The stellar nursery called Sharpless 29 via The European Southern Observatory [La Observatorio Europeo Austral] [Observatoire européen austral][Europäische Südsternwarte](EU)(CL)
Like human births, the birth of stars is a messy affair. Beginning with vast interstellar clouds that collapse under their own titanic gravity, the story of how stars like the Sun are born involves great paroxysms of light and sound (yes, there is sound in space). But when the dust clears, (literally), what remains is a nuclear-powered stellar furnace that will burn brightly for billions of years surrounded by a family of planets using that same energy to do everything from powering climates to creating life. This star-formation story is one that astronomers have only recently assembled via hard-won observations made by the world’s most powerful telescopes. It’s a narrative that not only explains the star-strewn night sky but also puts Earth and its inhabitants into their proper cosmic context.
The Interstellar Medium
To understand the story of star formation, we need to set the cosmic stage. In the current cosmological epoch, much of the “normal matter” in the Universe (excluding the “dark” stuff) resides in galaxies like the Milky Way (though there’s still a lot of stuff residing in the vast regions between galaxies, too). Galaxies like ours comprise both stars and interstellar gas (also called the interstellar medium, or ISM). The Milky Way, for example, holds more than 100 billion stars and about 10 billion times the Sun’s worth of interstellar material. It’s the interstellar stuff that matters for making new stars and the ISM can take various forms.

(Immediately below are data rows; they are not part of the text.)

import Summits.BirchSwinnertonDyer.BirchSwinnertonDyer.Theorems.PrintX11aLowerHalfAtThreeOfChildren
import Summits.BirchSwinnertonDyer.BirchSwinnertonDyer.Theses.ClassRecordThree
import Summits.BirchSwinnertonDyer.BirchSwinnertonDyer.Theses.KolyvaginRoadThree
import HarnessLib

/-!
# Item `X11aLowerHalfAtThree` (stmt-BirchSwinnertonDyer-23178; routes `ClassRecordThree` ∕ `KolyvaginRoadThree`) BY NAME from crux L's line r17
# (lead bsd-line-x11a-p1 gen 9; companion of `Theorems/PrintX11aLowerHalfAtThreeOfChildren.lean`; `--supports stmt-BirchSwinnertonDyer-19064` helper)

HONEST FRAMING.  Three by-name wrappers and one `Iff.rfl`; no definition, no named fact, no `sorry`; every theorem is CONDITIONAL on its
displayed binders and closes nothing by itself (Mazur's cyclotomic main conjecture at the très-ramifié deep X11a pairs at `3`, `hMC3`, is OPEN).
Kept apart from the text-level companion so that the latter's import cone stays inside the x11a cell: the two route files imported here are
re-rendered by their planners many times a day.  No summit statement is proved; BSD is proved for no curve and no class.

* `Birth.x11aLowerHalfAtThree_classRecordThree_iff_kolyvaginRoadThree` — the two route spellings of 23178 are one statement (`Iff.rfl`);
* `Birth.x11aLowerHalfAtThree_of_children_r17_three h9 h2L hQ3 hMC3 : Theses.ClassRecordThree.X11aLowerHalfAtThree` — **PLANNER TURNKEY for
  23178** from line r17's `p = 3` children (the shared nine, Kato–Wuthrich A32 ∧ GZK, the three partner facts, `hMC3`), := the companion's
  `lowerAtThree_of_children_r17_three`; + the `KolyvaginRoadThree` spelling;
* `Birth.x11aLowerHalfAtThree_of_x11aLowerHalf : Theses.PrintX11a.X11aLowerHalf → Theses.ClassRecordThree.X11aLowerHalfAtThree` — 23178 ⟸ crux
  19064 BY NAME (restriction to `p = 3`).

References: [Miller2011LMS] Def. 1.1 (arXiv:1010.2431 p. 3); [Skinner2016PacificMC] Thm. A ∕ C (shape); [SkinnerUrban2014] Thm. 3.29 (shape);
cell file `Cruxes/X11aLowerHalf/Lines/birth.lean` (r17).
-/

set_option autoImplicit false
set_option linter.dupNamespace false -- the directory name repeats the summit name (sibling precedent)

noncomputable section

open scoped Classical

open WeierstrassCurve
  Literature.NumberTheory.EllipticCurves
  Literature.NumberTheory.EllipticCurves.ModularForms
  Literature.NumberTheory.EllipticCurves.Rank1Residual
  Literature.NumberTheory.EllipticCurves.Rank1Residual.Typed
  Literature.NumberTheory.EllipticCurves.Wuthrich2014
  Literature.NumberTheory.EllipticCurves.SteinWuthrich2013
  Literature.NumberTheory.EllipticCurves.Greenberg1999
  Literature.NumberTheory.EllipticCurves.Kato2004
  Literature.NumberTheory.EllipticCurves.EmertonPollackWeston2006
  Summit.BirchSwinnertonDyer.Rank1Residual
  Summit.BirchSwinnertonDyer.Rank1Residual.X11a

namespace Summit.BirchSwinnertonDyer.BirchSwinnertonDyer.Theorems.Birth

/-- The two route spellings of item 23178 are ONE statement (`Iff.rfl`). Bookkeeping; closes nothing.
[cite: Miller2011LMS, Def. 1.1 (arXiv:1010.2431 p. 3)] -/
theorem x11aLowerHalfAtThree_classRecordThree_iff_kolyvaginRoadThree :
    Summit.BirchSwinnertonDyer.BirchSwinnertonDyer.Theses.ClassRecordThree.X11aLowerHalfAtThree ↔
      Summit.BirchSwinnertonDyer.BirchSwinnertonDyer.Theses.KolyvaginRoadThree.X11aLowerHalfAtThree :=
  Iff.rfl

/-- **Item 23178 BY NAME ⟸ crux L BY NAME** (restriction to `p = 3`): if item 19064 `X11aLowerHalf` is ever closed, 23178 follows by this
one-liner (`X11aLowerHalfAtThree_holds := Birth.x11aLowerHalfAtThree_of_x11aLowerHalf X11aLowerHalf_holds`).  Bookkeeping; CONDITIONAL on
the crux (OPEN); closes nothing. [cite: Miller2011LMS, Def. 1.1 (arXiv:1010.2431 p. 3)] -/
theorem x11aLowerHalfAtThree_of_x11aLowerHalf
    (h : Summit.BirchSwinnertonDyer.BirchSwinnertonDyer.Theses.PrintX11a.X11aLowerHalf) :
    Summit.BirchSwinnertonDyer.BirchSwinnertonDyer.Theses.ClassRecordThree.X11aLowerHalfAtThree :=
  lowerAtThree_of_x11aLowerHalf h

/-- **Item 23178 `X11aLowerHalfAtThree` BY NAME (route `ClassRecordThree`) from line r17's `p = 3` CHILDREN** (binders byte-equal to the
registered stub texts of crux L's line r17): the shared nine `h9` (= `stub_nineFactsOddGS`, crux U3's text), the two-fact child `h2L`
(= `stub_katoGZKFactsLower`: Kato–Wuthrich A32 ∧ GZK), the three partner facts `hQ3` (= `stub_threePartnerFactsLower`) and `hMC3`
(= `stub_mazurMCAtTresRamifieThree`: Mazur's cyclotomic main conjecture at every très-ramifié deep X11a pair at `3`; OPEN — printed only under
(ram), Skinner 2016 Thm. A).  := the companion's `lowerAtThree_of_children_r17_three` (body = p646859's
`ThreePartner.lowerThreeDeep_of_partnerFF_of_mazurTR_of_facts`).  PLANNER TURNKEY for 23178 (W-81′): `X11aLowerHalfAtThree_holds :=
Birth.x11aLowerHalfAtThree_of_children_r17_three C_nine C_katoGZK C_facts3 C_MC3`.  CONDITIONAL; closes nothing; BSD is not proved.
[cite: MazurTateTeitelbaum1986Invent, §I.14 (shape only)] [cite: Skinner2016PacificMC, Thm. A (shape only; printed under (ram))]
[cite: EmertonPollackWeston2006, Cor. 5.1.4, Thm. 1] [cite: YanZhu2024MainConjNonCM, Thm. 4.9] [cite: Fisher2012Hessian, Thm. 13.2 (n = 3)]
[cite: Wuthrich2014, Thm. 3 (p. 382), Lemma 20 (p. 400)] [cite: Miller2011LMS, Def. 1.1 (arXiv:1010.2431 p. 3)] -/
theorem x11aLowerHalfAtThree_of_children_r17_three
    (h9 : thm61_splitMultiplicative ∧ thm61_nonsplitMultiplicative ∧
      (∀ (W : WeierstrassCurve ℚ) [W.IsElliptic] [W.IsGloballyMinimal] (p : ℕ) [Fact p.Prime],
        p ≠ 2 → greenberg_stevens (W := W) (p := p)) ∧
      Kato2004.thm12_4 ∧ exists_isNewformOf ∧
      Kato2004.exists_multDivisibilityInputs_nonsplit_contra ∧
      Kato2004.exists_multDivisibilityInputs_split_contra ∧
      Kato2004.exists_multDivisibilityInputs_fine_contra ∧ mazur_not_dvd_maninConstant_of_odd)
    (h2L : kato_charIdeal_dvd_multiplicative_of_surjective ∧ rank_eq_analyticRank_of_analyticRank_le_one)
    (hQ3 : cor514_transfer_of_goodOrdinary_odd ∧ YanZhu2026.thm49_charIdeal_eq_padicLFunction ∧
      thm1_muAlg_transfer_goodOrdinary_of_mult_odd)
    (hMC3 : ∀ (W : WeierstrassCurve ℚ) [W.IsElliptic] [W.IsGloballyMinimal] (p : ℕ) [Fact p.Prime],
      ClassX11a W p → p = 3 → ¬ X11a.ShaAnUnit W p → ¬ p ∣ padicValInt p W.minimalDiscriminantInt →
      X2.MazurMainConjectureAt W p) :
    Summit.BirchSwinnertonDyer.BirchSwinnertonDyer.Theses.ClassRecordThree.X11aLowerHalfAtThree :=
  lowerAtThree_of_children_r17_three h9 h2L hQ3 hMC3

/-- The `KolyvaginRoadThree` spelling of the turnkey for item 23178 from line r17's `p = 3` children (one statement under two route
names, `Iff.rfl`).  CONDITIONAL; closes nothing; BSD is not proved. [cite: Miller2011LMS, Def. 1.1 (arXiv:1010.2431 p. 3)]
[cite: MazurTateTeitelbaum1986Invent, §I.14 (shape only)] -/
theorem x11aLowerHalfAtThree_kolyvaginRoadThree_of_children_r17_three
    (h9 : thm61_splitMultiplicative ∧ thm61_nonsplitMultiplicative ∧
      (∀ (W : WeierstrassCurve ℚ) [W.IsElliptic] [W.IsGloballyMinimal] (p : ℕ) [Fact p.Prime],
        p ≠ 2 → greenberg_stevens (W := W) (p := p)) ∧
      Kato2004.thm12_4 ∧ exists_isNewformOf ∧
      Kato2004.exists_multDivisibilityInputs_nonsplit_contra ∧
      Kato2004.exists_multDivisibilityInputs_split_contra ∧
      Kato2004.exists_multDivisibilityInputs_fine_contra ∧ mazur_not_dvd_maninConstant_of_odd)
    (h2L : kato_charIdeal_dvd_multiplicative_of_surjective ∧ rank_eq_analyticRank_of_analyticRank_le_one)
    (hQ3 : cor514_transfer_of_goodOrdinary_odd ∧ YanZhu2026.thm49_charIdeal_eq_padicLFunction ∧
      thm1_muAlg_transfer_goodOrdinary_of_mult_odd)
    (hMC3 : ∀ (W : WeierstrassCurve ℚ) [W.IsElliptic] [W.IsGloballyMinimal] (p : ℕ) [Fact p.Prime],
      ClassX11a W p → p = 3 → ¬ X11a.ShaAnUnit W p → ¬ p ∣ padicValInt p W.minimalDiscriminantInt →
      X2.MazurMainConjectureAt W p) :
    Summit.BirchSwinnertonDyer.BirchSwinnertonDyer.Theses.KolyvaginRoadThree.X11aLowerHalfAtThree :=
  lowerAtThree_of_children_r17_three h9 h2L hQ3 hMC3

end Summit.BirchSwinnertonDyer.BirchSwinnertonDyer.Theorems.Birth

end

Some interstellar gas is evenly distributed in sparse clouds of atomic hydrogen at “warm” temperatures of 8,000 kelvin. Another form of interstellar material is the ultra-hot, million-degree “coronal gas.” This material is composed of highly ionized atoms (i.e., atoms stripped of some electrons) left over from supernovas, which are apocalyptic explosions of stars much more massive than the Sun. However, neither the warm atomic nor hot coronal kinds of interstellar gas are directly involved in birthing a star. Both forms of ISM are, as we will see, too thinly spread out and at too high a temperature to allow the process of star formation to occur in their domains.
It’s interstellar gas in the form of molecular clouds that are the focus for star formation. That’s because these are the densest and coldest regions of the ISM. With temperatures just tens of degrees above zero, gas in these clouds can chemically combine to form things like carbon monoxide, ammonia, and molecular hydrogen (hence the “molecular” moniker). Once the molecules form, the density in the clouds is high enough to shield them from being split apart by the background stellar UV radiation that fills interstellar space.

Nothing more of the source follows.